- **Work order**
Among the entries below, tally each line in which the word "obtain" is found, then state the tally alone.

Dataset entries:
»»
import Literature.Topology.FourManifolds.LickorishTwistSurgery
import Literature.Topology.FourManifolds.KirbyMovesIsotopyProofs
import Literature.Topology.FourManifolds.IntegralSurgeryLinkSphere
import Literature.Topology.FourManifolds.KnotFraming
import Literature.Topology.FourManifolds.EquidimensionalEmbedding
import Literature.Topology.FourManifolds.TubularNbhdOfLocalDiffeomorph
import HarnessLib

/-!
# Iterated twist surgeries in `S³` and the resulting framed link

Topic `Literature/Topology/FourManifolds`; fourth file of the proof of leaf **F4** of the
Lickorish–Wallace DAG. From `LickorishTwistSurgery.lean` (one twist = one surgery) to Lickorish's
statement for a whole product of twists (Ann. of Math. 76 (1962), p. 539: the twists are performed
one after the other, each toral hole inside the collar, "so `M` is homeomorphic to `S³` from which
disjoint solid tori have been removed, and are sewn back differently"; pp. 539–540: the process is
Wallace's *modification*, i.e. integral surgery). Everything here is proved.

* §1 `TubePresentation k P` — *`P` is presented by surgery on `k` pairwise disjoint tubes
  `T i : 𝕊 1 × ℝ² ↪ S³`*: the body of `Literature.Topology.FourManifolds.IsIntegralSurgeryLink` with
  bare tubes in place of framed oriented tubular neighbourhoods (`jA : S³ → P` a smooth embedding
  with open image off the cores, `jB i : D̊² × 𝕊 1 ↪ P`, cover, disjointness, seams `tubeRel`);
  `TubePresentation.sphere` (`k = 0`).
* §2 `TubePresentation.step` — one more surgery along a tube `ν` of `P` which is `jA ∘ Tₙ` for a new
  tube `Tₙ` in `S³` disjoint from the old ones presents `ν.Surgered` by `k + 1` tubes (pointwise
  immersion criteria on open subsets of `S³`, `isImmersionAt_of_isSmoothEmbedding_restrict`,
  `isSmoothEmbedding_restrict_of_isImmersionAt`).
* §3 Orientation: the core of a smoothly embedded tube is a smooth knot (`knotOfTube`, zero section
  of a product neighbourhood); a smoothly embedded tube is an injective local diffeomorphism, so by
  the tree's `Knot.TubularNbhd.ofLocalDiffeomorph` (`TubularNbhdOfLocalDiffeomorph.lean`: the frame
  determinant of `Knot.TubularNbhd.det_pos` has constant sign and the fibre reflection
  `(u, w) ↦ (u, w̄)` reverses it) **the tube or its fibre reflection is an oriented tubular
  neighbourhood of its core** (`exists_tubularNbhd_of_tube`), the surgery relation changing by the
  reflection `(p, v) ↦ (p, v̄)` of the solid torus (`torusFlip`).
* §4 `TubePresentation.exists_isIntegralSurgeryLink` — a tube presentation is an integral surgery
  presentation on a framed link (`Literature.Topology.FourManifolds.IsIntegralSurgeryLink`), the
  framings existing by `Knot.TubularNbhd.exists_hasFraming` (`DehnSurgeryFramingProofs.lean`).
* §5 The iteration (`IterGood`, `iterGood_step`, `iterGood_list`): starting from
  `S³ = H ∪_{i₀} H'`, perform the surgeries of the Dehn twists `σ₁, …, σₙ` one after the other at the
  doubling collar depths `d_j = 3⁻¹ 2^{j-n}` (later = deeper, so that earlier collar twists are the
  identity on later tubes and all tubes are disjoint); invariant: the current embedding of `H` agrees
  with `jA ∘ jH₀` above the current threshold. **Result** (`exists_surgery_of_dehnTwists`): a closed
  `3`-manifold which is both `H ∪_{i₀ ∘ σ₁ ∘ ⋯ ∘ σₙ} H'` and integral surgery on a framed
  `n`-component link in `S³`.

## References

* W. B. R. Lickorish, Ann. of Math. 76 (1962), proof of Thm. 2 (pp. 538–540). [LickorishAnnals1962]
* D. Rolfsen, *Knots and Links* (1976), §9.F–G. [Rolfsen1976]
-/

open scoped Manifold ContDiff Topology
open Set Function Metric

noncomputable section

namespace Literature.Topology.FourManifolds

universe u v

/-- Local notation: `𝔼 n` is the model Euclidean space `EuclideanSpace ℝ (Fin n)`. -/
local notation "𝔼 " n:arg => EuclideanSpace ℝ (Fin n)

/-- Local notation: `𝕊 n` is the unit sphere in `EuclideanSpace ℝ (Fin (n + 1))`. -/
local notation "𝕊 " n:arg => (Metric.sphere (0 : EuclideanSpace ℝ (Fin (n + 1))) 1)

attribute [local instance] fact_finrank_euclideanSpace_succ

/-! ### Presentations of a manifold by surgery on finitely many tubes in `S³` -/

namespace LickorishTwist

section Presentation

/-- The union of the core circles of a family of tube maps `𝕊 1 × ℝ² → 𝕊 3`. [folklore] -/
def tubesCore {k : ℕ} (T : Fin k → (𝕊 1) × (𝔼 2) → 𝕊 3) : Set (𝕊 3) :=
  ⋃ i, range fun u : 𝕊 1 ↦ T i (u, 0)

/-- Membership in the union of the cores of a family of tubes. [folklore] -/
theorem mem_tubesCore_iff {k : ℕ} {T : Fin k → (𝕊 1) × (𝔼 2) → 𝕊 3} {x : 𝕊 3} :
    x ∈ tubesCore T ↔ ∃ i u, T i (u, 0) = x := by
  simp [tubesCore]

/-- The union of the core circles is closed, for continuous tube maps. [folklore] -/
theorem isClosed_tubesCore {k : ℕ} {T : Fin k → (𝕊 1) × (𝔼 2) → 𝕊 3} (hT : ∀ i, Continuous (T i)) :
    IsClosed (tubesCore T) :=
  isClosed_iUnion_of_finite fun i ↦ (isCompact_range (by have := hT i; fun_prop)).isClosed

/-- The complement of the core circles, an open subset of `𝕊 3`. [folklore] -/
def tubesCompl {k : ℕ} (T : Fin k → (𝕊 1) × (𝔼 2) → 𝕊 3) (hT : ∀ i, Continuous (T i)) :
    TopologicalSpace.Opens (𝕊 3) :=
  ⟨(tubesCore T)ᶜ, (isClosed_tubesCore hT).isOpen_compl⟩

/-- Membership in the open complement of the cores. [folklore] -/
@[simp] theorem mem_tubesCompl_iff {k : ℕ} {T : Fin k → (𝕊 1) × (𝔼 2) → 𝕊 3} (hT : ∀ i, Continuous (T i))
    (x : 𝕊 3) : x ∈ tubesCompl T hT ↔ x ∉ tubesCore T := Iff.rfl

/-- The **surgery relation of the `i`-th tube** between `S³ ∖ cores` and `D̊² × 𝕊 1`:
`a = T i (u, t • v) ∼ (t • u, v)`, `0 < t < 1` (the relation `Literature.Topology.FourManifolds.tubeSurgeryRel`
/ `Knot.TubularNbhd.glueRel` for the bare map `T i`). [folklore] -/
def tubeRel (T : (𝕊 1) × (𝔼 2) → 𝕊 3) (a : 𝕊 3) (b : (𝔼 2) × (𝕊 1)) : Prop :=
  ∃ (u : 𝕊 1) (t : ℝ), t ∈ Ioo (0 : ℝ) 1 ∧ b.1 = t • (u : 𝔼 2) ∧ a = T (u, t • (b.2 : 𝔼 2))

variable (k : ℕ) (P : Type v) [TopologicalSpace P] [ChartedSpace (𝔼 3) P]

/-- **A presentation of `P` by surgery along `k` tubes in `S³`.** The data: pairwise disjoint
smooth open embeddings `T i : 𝕊 1 × ℝ² ↪ S³` (the tubes; their zero sections are the components of
the surgery link), a map `jA : S³ → P` which is a smooth embedding with open range on the complement
of the core circles, and smooth open embeddings `jB i : D̊² × 𝕊 1 ↪ P` of the new solid tori, with
pairwise disjoint ranges, such that the images cover `P` and `jA a = jB i b` exactly when `a`, `b`
are related by the surgery relation of the `i`-th tube. This is the body of
`Literature.Topology.FourManifolds.IsIntegralSurgeryLink` with bare tubes in place of framed oriented
tubular neighbourhoods (Rolfsen, *Knots and Links* (1976), §9.F). [folklore] -/
structure TubePresentation where
  /-- The tubes in `S³`. -/
  T : Fin k → (𝕊 1) × (𝔼 2) → 𝕊 3
  /-- Each tube is a smooth embedding. -/
  isSmoothEmbedding_T : ∀ i, Manifold.IsSmoothEmbedding ((𝓡 1).prod 𝓘(ℝ, 𝔼 2)) (𝓡 3) ∞ (T i)
  /-- The tubes are pairwise disjoint. -/
  disjoint_T : Pairwise fun i j ↦ Disjoint (range (T i)) (range (T j))
  /-- The embedding of the complement of the cores (junk on the cores). -/
  jA : 𝕊 3 → P
  /-- The embeddings of the new solid tori. -/
  jB : Fin k → ↥solidTorus → P
  /-- `jA` is a smooth embedding on the complement of the cores. -/
  isSmoothEmbedding_jA : Manifold.IsSmoothEmbedding (𝓡 3) (𝓡 3) ∞
    fun a : ↥(tubesCompl T fun i ↦ (isSmoothEmbedding_T i).isEmbedding.continuous) ↦ jA a
  /-- The image of the complement of the cores is open. -/
  isOpen_image_jA : IsOpen (jA '' (tubesCore T)ᶜ)
  /-- Each `jB i` is a smooth embedding. -/
  isSmoothEmbedding_jB : ∀ i, Manifold.IsSmoothEmbedding (𝓘(ℝ, 𝔼 2).prod (𝓡 1)) (𝓡 3) ∞ (jB i)
  /-- Each `jB i` has open range. -/
  isOpen_range_jB : ∀ i, IsOpen (range (jB i))
  /-- The images cover `P`. -/
  cover : jA '' (tubesCore T)ᶜ ∪ (⋃ i, range (jB i)) = univ
  /-- The new solid tori are pairwise disjoint. -/
  disjoint_jB : Pairwise fun i j ↦ Disjoint (range (jB i)) (range (jB j))
  /-- The seam: `jA a = jB i b` iff `a ∼ b` for the `i`-th tube. -/
  rel : ∀ i (a : 𝕊 3), a ∉ tubesCore T → ∀ b : ↥solidTorus, jA a = jB i b ↔ tubeRel (T i) a b

namespace TubePresentation

variable {k P} (pr : TubePresentation k P)

/-- The tubes of a presentation are continuous. [folklore] -/
theorem continuous_T (i : Fin k) : Continuous (pr.T i) := (pr.isSmoothEmbedding_T i).isEmbedding.continuous

/-- The tubes of a presentation are injective. [folklore] -/
theorem injective_T (i : Fin k) : Injective (pr.T i) := (pr.isSmoothEmbedding_T i).isEmbedding.injective

/-- The complement of the cores of a presentation. [folklore] -/
abbrev compl : TopologicalSpace.Opens (𝕊 3) := tubesCompl pr.T pr.continuous_T

/-- `jA` is injective off the cores. [folklore] -/
theorem injOn_jA : InjOn pr.jA (tubesCore pr.T)ᶜ := by
  intro a ha a' ha' h
  have := pr.isSmoothEmbedding_jA.isEmbedding.injective (a₁ := ⟨a, ha⟩) (a₂ := ⟨a', ha'⟩) h
  exact congrArg Subtype.val this

/-- `jA` is continuous off the cores. [folklore] -/
theorem continuousOn_jA : ContinuousOn pr.jA (tubesCore pr.T)ᶜ := by
  rw [continuousOn_iff_continuous_restrict]
  exact pr.isSmoothEmbedding_jA.isEmbedding.continuous

/-- A point of a tube off the zero section is off all the cores. [folklore] -/
theorem apply_not_mem_tubesCore {i : Fin k} {q : (𝕊 1) × (𝔼 2)} (hq : q.2 ≠ 0) :
    pr.T i q ∉ tubesCore pr.T := by
  rintro ⟨_, ⟨j, rfl⟩, u, hu⟩
  simp only at hu
  by_cases hij : j = i
  · subst hij
    exact hq (congrArg Prod.snd (pr.injective_T j hu)).symm
  · have h1 : pr.T i q ∈ range (pr.T j) := ⟨(u, 0), hu⟩
    exact Set.disjoint_left.1 (pr.disjoint_T hij) h1 (mem_range_self _)

/-- A point of the core of the `i`-th tube. [folklore] -/
theorem apply_zero_mem_tubesCore (i : Fin k) (u : 𝕊 1) : pr.T i (u, 0) ∈ tubesCore pr.T :=
  mem_iUnion.2 ⟨i, u, rfl⟩

/-- `jA` of a punctured tube point lies in the `i`-th new solid torus. [folklore] -/
theorem jA_apply_mem_range_jB {i : Fin k} {q : (𝕊 1) × (𝔼 2)} (hq0 : q.2 ≠ 0) (hq1 : ‖q.2‖ < 1) :
    pr.jA (pr.T i q) ∈ range (pr.jB i) := by
  obtain ⟨u, w⟩ := q
  have hw : 0 < ‖w‖ := norm_pos_iff.2 hq0
  refine ⟨⟨(‖w‖ • (u : 𝔼 2), radialProjection (spherePt 1) w), by rw [mem_solidTorus_iff, norm_smul_coe_sphere hw.le]; exact hq1⟩, ?_⟩
  symm
  rw [pr.rel i _ (pr.apply_not_mem_tubesCore hq0)]
  exact ⟨u, ‖w‖, ⟨hw, hq1⟩, rfl, by simp only [norm_smul_coe_radialProjection]⟩

/-- Conversely a point of `jA (S³ ∖ cores)` in the `i`-th new solid torus comes from the punctured
unit tube. [folklore] -/
theorem exists_eq_T_of_jA_eq_jB {i : Fin k} {a : 𝕊 3} (ha : a ∉ tubesCore pr.T) {b : ↥solidTorus}
    (hab : pr.jA a = pr.jB i b) : ∃ q : (𝕊 1) × (𝔼 2), q.2 ≠ 0 ∧ ‖q.2‖ < 1 ∧ a = pr.T i q := by
  obtain ⟨u, t, ht, -, rfl⟩ := (pr.rel i a ha b).1 hab
  refine ⟨(u, t • (b : (𝔼 2) × (𝕊 1)).2), ?_, ?_, rfl⟩
  · simp [ht.1.ne', ne_zero_of_mem_unit_sphere]
  · simp only [norm_smul_coe_sphere ht.1.le]; exact ht.2

end TubePresentation

/-! #### The trivial presentation of `S³` -/

/-- **`S³` is presented by surgery on no tubes** (the identity on `S³`). [folklore] -/
def TubePresentation.sphere : TubePresentation 0 (𝕊 3) where
  T := Fin.elim0
  isSmoothEmbedding_T i := i.elim0
  disjoint_T i := i.elim0
  jA := id
  jB := Fin.elim0
  isSmoothEmbedding_jA := Manifold.IsSmoothEmbedding.of_opens _
  isOpen_image_jA := by
    rw [image_id]
    exact (isClosed_tubesCore fun i ↦ i.elim0).isOpen_compl
  isSmoothEmbedding_jB i := i.elim0
  isOpen_range_jB i := i.elim0
  cover := by
    rw [image_id, eq_univ_iff_forall]
    intro x
    left
    simp [tubesCore]
  disjoint_jB i := i.elim0
  rel i := i.elim0

end Presentation

/-! ### Pointwise immersions on an open subset of `S³` versus packaged smooth embeddings -/

section Pointwise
««
- **Response**
2